Home/Markets/Calibration

How Calibrated Are Prediction Markets?

Brier score analysis using prices 24 hours before resolution across settled prediction markets from Polymarket and Kalshi. Lower Brier = better calibration. Perfect calibration = 0, coin flip = 0.25.

Calibration (t-24h price)

Brier score
0.218(mediocre)
Hit rate
69.0%
t-24h sample
5,778
t-24h coverage
9.6%
Settlement-time comparison: Brier 0.141 / 85.7% hit rate / n=60,000. Settlement price reflects post-convergence — it measures whether markets reach the right answer, not whether they predicted it 24h out.

By venue (t-24h)

VenueBrierHit rateSample
kalshi0.226(mediocre)68.2%5,175
polymarket0.154(fair)75.1%603

Calibration Curve (t-24h)

If markets are perfectly calibrated, predicted probability should equal actual resolution rate. Deviation = overconfidence (positive) or underconfidence (negative).

BucketnPredictedActual YES%DeviationBrier
0-10¢18553.1%20.4%-17.3pp0.191
10-20¢84814.2%33.8%-19.6pp0.262
20-30¢68624.1%35.0%-10.9pp0.240
30-40¢63234.5%46.0%-11.5pp0.261
40-50¢50544.1%53.1%-9.0pp0.256
50-60¢53353.6%61.9%-8.3pp0.238
60-70¢23763.9%71.7%-7.8pp0.211
70-80¢16074.0%77.5%-3.5pp0.176
80-90¢13484.0%86.6%-2.6pp0.115
90-100¢18896.5%97.3%-0.8pp0.026

By Category (t-24h)

CategoryBrierHit rateSample
Sports0.23766.3%4,737
Crypto0.09785.0%260
Mentions0.16674.4%258
Climate and Weather0.09684.8%211
Major Championships0.09197.8%91
Esports0.23068.6%51
Golf0.13596.3%27
Up or Down0.25044.0%25
Entertainment0.16787.5%24
Economics0.17978.3%23
Cycling0.22626.3%19
Elections0.08590.9%11
Games0.089100.0%8
Ethereum0.126100.0%5
Politics0.09580.0%5

SimpleFunctions thesis-driven

Collection phase. 1396 open predictions currently being tracked.
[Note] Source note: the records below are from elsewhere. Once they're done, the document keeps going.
/-- `ncrk` of the relabelled family = `ncrk{L_{e_i}} = ncrk 𝒳(p,2p+1)`.
[cite: DerksenMakam2018, Thm 1.15, p. 4] locator: paper:arxiv-1606.06701 p0004.txt:L42 -/
theorem ncRank_range_dmSquareFamily (p : ℕ) :
    ncRank (Set.range (dmSquareFamily F p)) =
      ncRank (dmSpace F (2 * p + 1) p : Set (Matrix (ExtIdx (2 * p + 1) (p + 1))
        (ExtIdx (2 * p + 1) p) F)) := by
  rw [ncRank_dmSpace]
  have : Set.range (dmSquareFamily F p) =
      (Matrix.reindex (Fintype.equivFinOfCardEq (by rw [card_extIdx, ← Nat.choose_symm_half]))
        (Fintype.equivFinOfCardEq (card_extIdx _ _))) '' Set.range (extMulMatrix F (2 * p + 1) p) := by
    rw [← Set.range_comp]
    rfl
  rw [this, ncRank_image_reindex]

/-- **[DM16, Thm 1.15] in the language of [EGOW18]: the linear matrix `A(p,2p+1)` (relabelled square)
has `rk_{F(t)} = C(2p,p)` and `hrk = C(2p+1,p) = (2 − 1/(p+1)) · rk`.**
[cite: EfremenkoGargOliveiraWigderson2018, §6, p. 17] locator: paper:arxiv-1710.09502 p0017.txt:L20 -/
theorem homogRank_genericCombination_dmSquareFamily [CharZero F] {p : ℕ}
    (h : DerksenMakam2018_thm_1_15 F p) :
    homogRank (genericCombination (dmSquareFamily F p)) = (2 * p + 1).choose p := by
  rw [homogRank_genericCombination_eq_ncRank, ncRank_range_dmSquareFamily]
  exact (DerksenMakam2018_thm_1_15_iff p).1 h

/-- The inequality `(2 − ε) C(2p,p) < C(2p+1,p)` once `1/(p+1) < ε`.
[cite: EfremenkoGargOliveiraWigderson2018, §6, p. 17] locator: paper:arxiv-1710.09502 p0017.txt:L20 -/
theorem two_sub_eps_mul_choose_lt {ε : ℝ} {p : ℕ} (hε : 1 / ((p : ℝ) + 1) < ε) :
    (2 - ε) * ((2 * p).choose p : ℕ) < (((2 * p + 1).choose p : ℕ) : ℝ) := by
  have hid : ((p : ℝ) + 1) * ((2 * p + 1).choose p : ℕ) = (2 * (p : ℝ) + 1) * ((2 * p).choose p : ℕ) := by
    exact_mod_cast succ_mul_choose_two_mul_add_one p
  have hpos : (0 : ℝ) < ((2 * p).choose p : ℕ) := by exact_mod_cast Nat.choose_pos (by omega)
  have hp1 : (0 : ℝ) < (p : ℝ) + 1 := by positivity
  have hε' : 1 < ε * ((p : ℝ) + 1) := by rwa [div_lt_iff₀ hp1] at hε
  have key : (((2 * p + 1).choose p : ℕ) : ℝ) =
      (2 - 1 / ((p : ℝ) + 1)) * ((2 * p).choose p : ℕ) := by
    field_simp
    linarith [hid]
  rw [key]
  have : 2 - ε < 2 - 1 / ((p : ℝ) + 1) := by linarith
  exact mul_lt_mul_of_pos_right this hpos

/-- **[EGOW18, §6 bullet 4] from [DM16, Thm 1.15] (all `p`).** For `ε > 0` take `p` with
`1/(p+1) < ε` and `M = A(p, 2p+1)`: `rk = C(2p,p) > 0`, `hrk = C(2p+1,p) = (2 − 1/(p+1)) rk ≥ (2 − ε) rk`.
[cite: EfremenkoGargOliveiraWigderson2018, §6, p. 17] locator: paper:arxiv-1710.09502 p0017.txt:L20 -/
theorem EGOW2018_sec6_derksenMakam_of_thm_1_15 [CharZero F] (h : ∀ p, DerksenMakam2018_thm_1_15 F p) :
    EGOW2018_sec6_derksenMakam F := by
  intro ε hε
  obtain ⟨p, hp⟩ := exists_nat_gt (1 / ε)
  have hpε : 1 / ((p : ℝ) + 1) < ε := by
    rw [div_lt_iff₀ (by positivity)]
    rw [div_lt_iff₀ hε] at hp
    nlinarith
  refine ⟨2 * p + 1, (2 * p + 1).choose p, (2 * p).choose p, genericCombination (dmSquareFamily F p),
    isHomogeneous_genericCombination _, symbolicRank_genericCombination_dmSquareFamily p,
    Nat.choose_pos (by omega), ?_⟩
  rw [homogRank_genericCombination_dmSquareFamily (h p)]
  exact (two_sub_eps_mul_choose_lt hpε).le

/-- **[EGOW18, Conjecture 6.1] holds at `d = 1`** (from [DM16, Thm 1.15] for all `p`): for every real
`ε > 0` there is a square matrix of linear forms with `hrk(M) > (1 + 1 − ε) · rk_{F(x)}(M)` — the
`d = 1` instance, clause for clause, of the Summits conjecture leaf `EGOW2018_conj61Over F`
(`∀ d ε, 0 < ε → ∃ n m r M, (∀ i j, IsHomogeneous (M i j) d) ∧ symbolicRank M = r ∧ (d+1−ε) r < hrk M`),
which is not imported here; a prover closes that instance by `fun ε hε => this ε hε`.
[cite: EfremenkoGargOliveiraWigderson2018, Conj 6.1, p. 17] locator: paper:arxiv-1710.09502 p0017.txt:L27 -/
theorem EGOW2018_conj61_degOne_of_thm_1_15 [CharZero F] (h : ∀ p, DerksenMakam2018_thm_1_15 F p)
    (ε : ℝ) (hε : 0 < ε) :
    ∃ (n m r : ℕ) (M : Matrix (Fin m) (Fin m) (MvPolynomial (Fin n) F)),
      (∀ i j, (M i j).IsHomogeneous 1) ∧ symbolicRank M = r ∧
        (((1 : ℕ) : ℝ) + 1 - ε) * r < (homogRank M : ℝ) := by
  obtain ⟨p, hp⟩ := exists_nat_gt (1 / ε)
  have hpε : 1 / ((p : ℝ) + 1) < ε := by
    rw [div_lt_iff₀ (by positivity)]
    rw [div_lt_iff₀ hε] at hp
    nlinarith
  refine ⟨2 * p + 1, (2 * p + 1).choose p, (2 * p).choose p, genericCombination (dmSquareFamily F p),
    isHomogeneous_genericCombination _, symbolicRank_genericCombination_dmSquareFamily p, ?_⟩
  rw [homogRank_genericCombination_dmSquareFamily (h p)]
  have : ((1 : ℕ) : ℝ) + 1 - ε = 2 - ε := by norm_num
  rw [this]
  exact two_sub_eps_mul_choose_lt hpε

/-- The same two statements from the single external input [DM16, Prop 4.6] = [Landsberg2015].
[cite: EfremenkoGargOliveiraWigderson2018, §6, p. 17] locator: paper:arxiv-1710.09502 p0017.txt:L20 -/
theorem EGOW2018_sec6_derksenMakam_of_prop_4_6 [CharZero F] (h : ∀ p, DerksenMakam2018_prop_4_6 F p) :
    EGOW2018_sec6_derksenMakam F :=
  EGOW2018_sec6_derksenMakam_of_thm_1_15 fun p => DerksenMakam2018_thm_1_15_of_prop_4_6 (h p)

end EGOW

/-! ## 5. Unconditional instance `p = 1` ([DM16, Example 1.1 / Cor 1.16(1), i = 1]): `crk = n − 1 < n = ncrk` -/

section DegreeOne

variable {K : Type*} [Field K]

/-- Every basis vector `e_T` of `Λ^{p+1}` is hit: `e_T = ± L_{e_i} e_{T ∖ i}` for `i ∈ T`; so
`𝒳(p,n)(Λ^p) = Λ^{p+1}` (the space is "onto"). [cite: DerksenMakam2018, Cor 1.16, p. 4] locator: paper:arxiv-1606.06701 p0004.txt:L51 -/
theorem imageSubspace_range_extMulMatrix_top (n p : ℕ) :
    imageSubspace (Set.range (extMulMatrix K n p)) ⊤ = ⊤ := by
  classical
  refine eq_top_iff.2 fun w _ => ?_
  rw [← Finset.univ_sum_single w]
  refine Submodule.sum_mem _ fun T _ => ?_
  obtain ⟨i, hi⟩ : T.1.Nonempty := Finset.card_pos.1 (by rw [T.2]; exact Nat.succ_pos p)
  let S : ExtIdx n p := ⟨T.1.erase i, by rw [Finset.card_erase_of_mem hi, T.2, Nat.add_sub_cancel]⟩
  have hcol : (extMulMatrix K n p i).mulVec (Pi.single S 1) = wedgeSign K i S.1 • Pi.single T (1 : K) := by
    rw [Matrix.mulVec_single_one]
    funext T'
    change extMulMatrix K n p i T' S = _
    rw [extMulMatrix, Matrix.of_apply, Pi.smul_apply, smul_eq_mul]
    have hS : insert i S.1 = T.1 := Finset.insert_erase hi
    rw [hS]
    by_cases h : T' = T
    · subst h; simp
    · rw [if_neg (fun h' => h (Subtype.ext h')), Pi.single_eq_of_ne h, mul_zero]
  have hmem : wedgeSign K i S.1 • (extMulMatrix K n p i).mulVec (Pi.single S 1) ∈
      imageSubspace (Set.range (extMulMatrix K n p)) ⊤ :=
    Submodule.smul_mem _ _ (map_mulVecLin_le_imageSubspace (𝓑 := Set.range (extMulMatrix K n p))
      (B := extMulMatrix K n p i) ⟨i, rfl⟩ ⊤ ⟨Pi.single S 1, trivial, rfl⟩)
  rw [hcol, smul_smul, wedgeSign_mul_self, one_smul] at hmem
  have : Pi.single T (w T) = w T • (Pi.single T (1 : K) : ExtIdx n (p + 1) → K) := by
    rw [← Pi.single_smul', smul_eq_mul, mul_one]
  rw [this]
  exact Submodule.smul_mem _ _ hmem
Calibration metrics will appear once enough thesis edges resolve against market outcomes.

Methodology

  • Predicted price: the market's YES-side price 24 hours before resolution, captured from our own price monitoring system (5-minute snapshots via market_indicator_history). Falls back to Polymarket CLOB prices-history API for older markets.
  • Settlement price (shown for comparison): last trade price at the time of settlement. This is not a prediction — markets converge to 0 or 100¢ before resolving, so settlement Brier scores are artificially low.
  • Venues: Polymarket (via Gamma API) and Kalshi (via Events API). Multi-leg exotic parlays (MVE) are excluded.
  • Resolution data: synced daily via /api/cron/sync-resolutions. t-24h prices filled hourly via /api/cron/fill-resolutions-t24h.

Data quality caveats

  1. Price monitoring (indicator history) started 2026-04-08. Markets resolved before this date rely on venue API fallbacks for t-24h data. Kalshi has no historical price API, so pre-4/8 Kalshi markets lack t-24h data entirely.
  2. Mid-bucket sample sizes (30-70¢) are small compared to the extremes (0-10, 90-100). This is inherent to prediction markets — most outcomes are near-certain or near-impossible. Interpret mid-range calibration with caution.
  3. Kalshi data is dominated by high-frequency crypto and sports markets with many strike-price brackets per event. Each bracket is counted as an independent prediction.

API

Raw data is queryable at /api/calibration?source=marketwide. Params: period (7d/30d/90d/all), category (filter), min_volume (minimum volume threshold).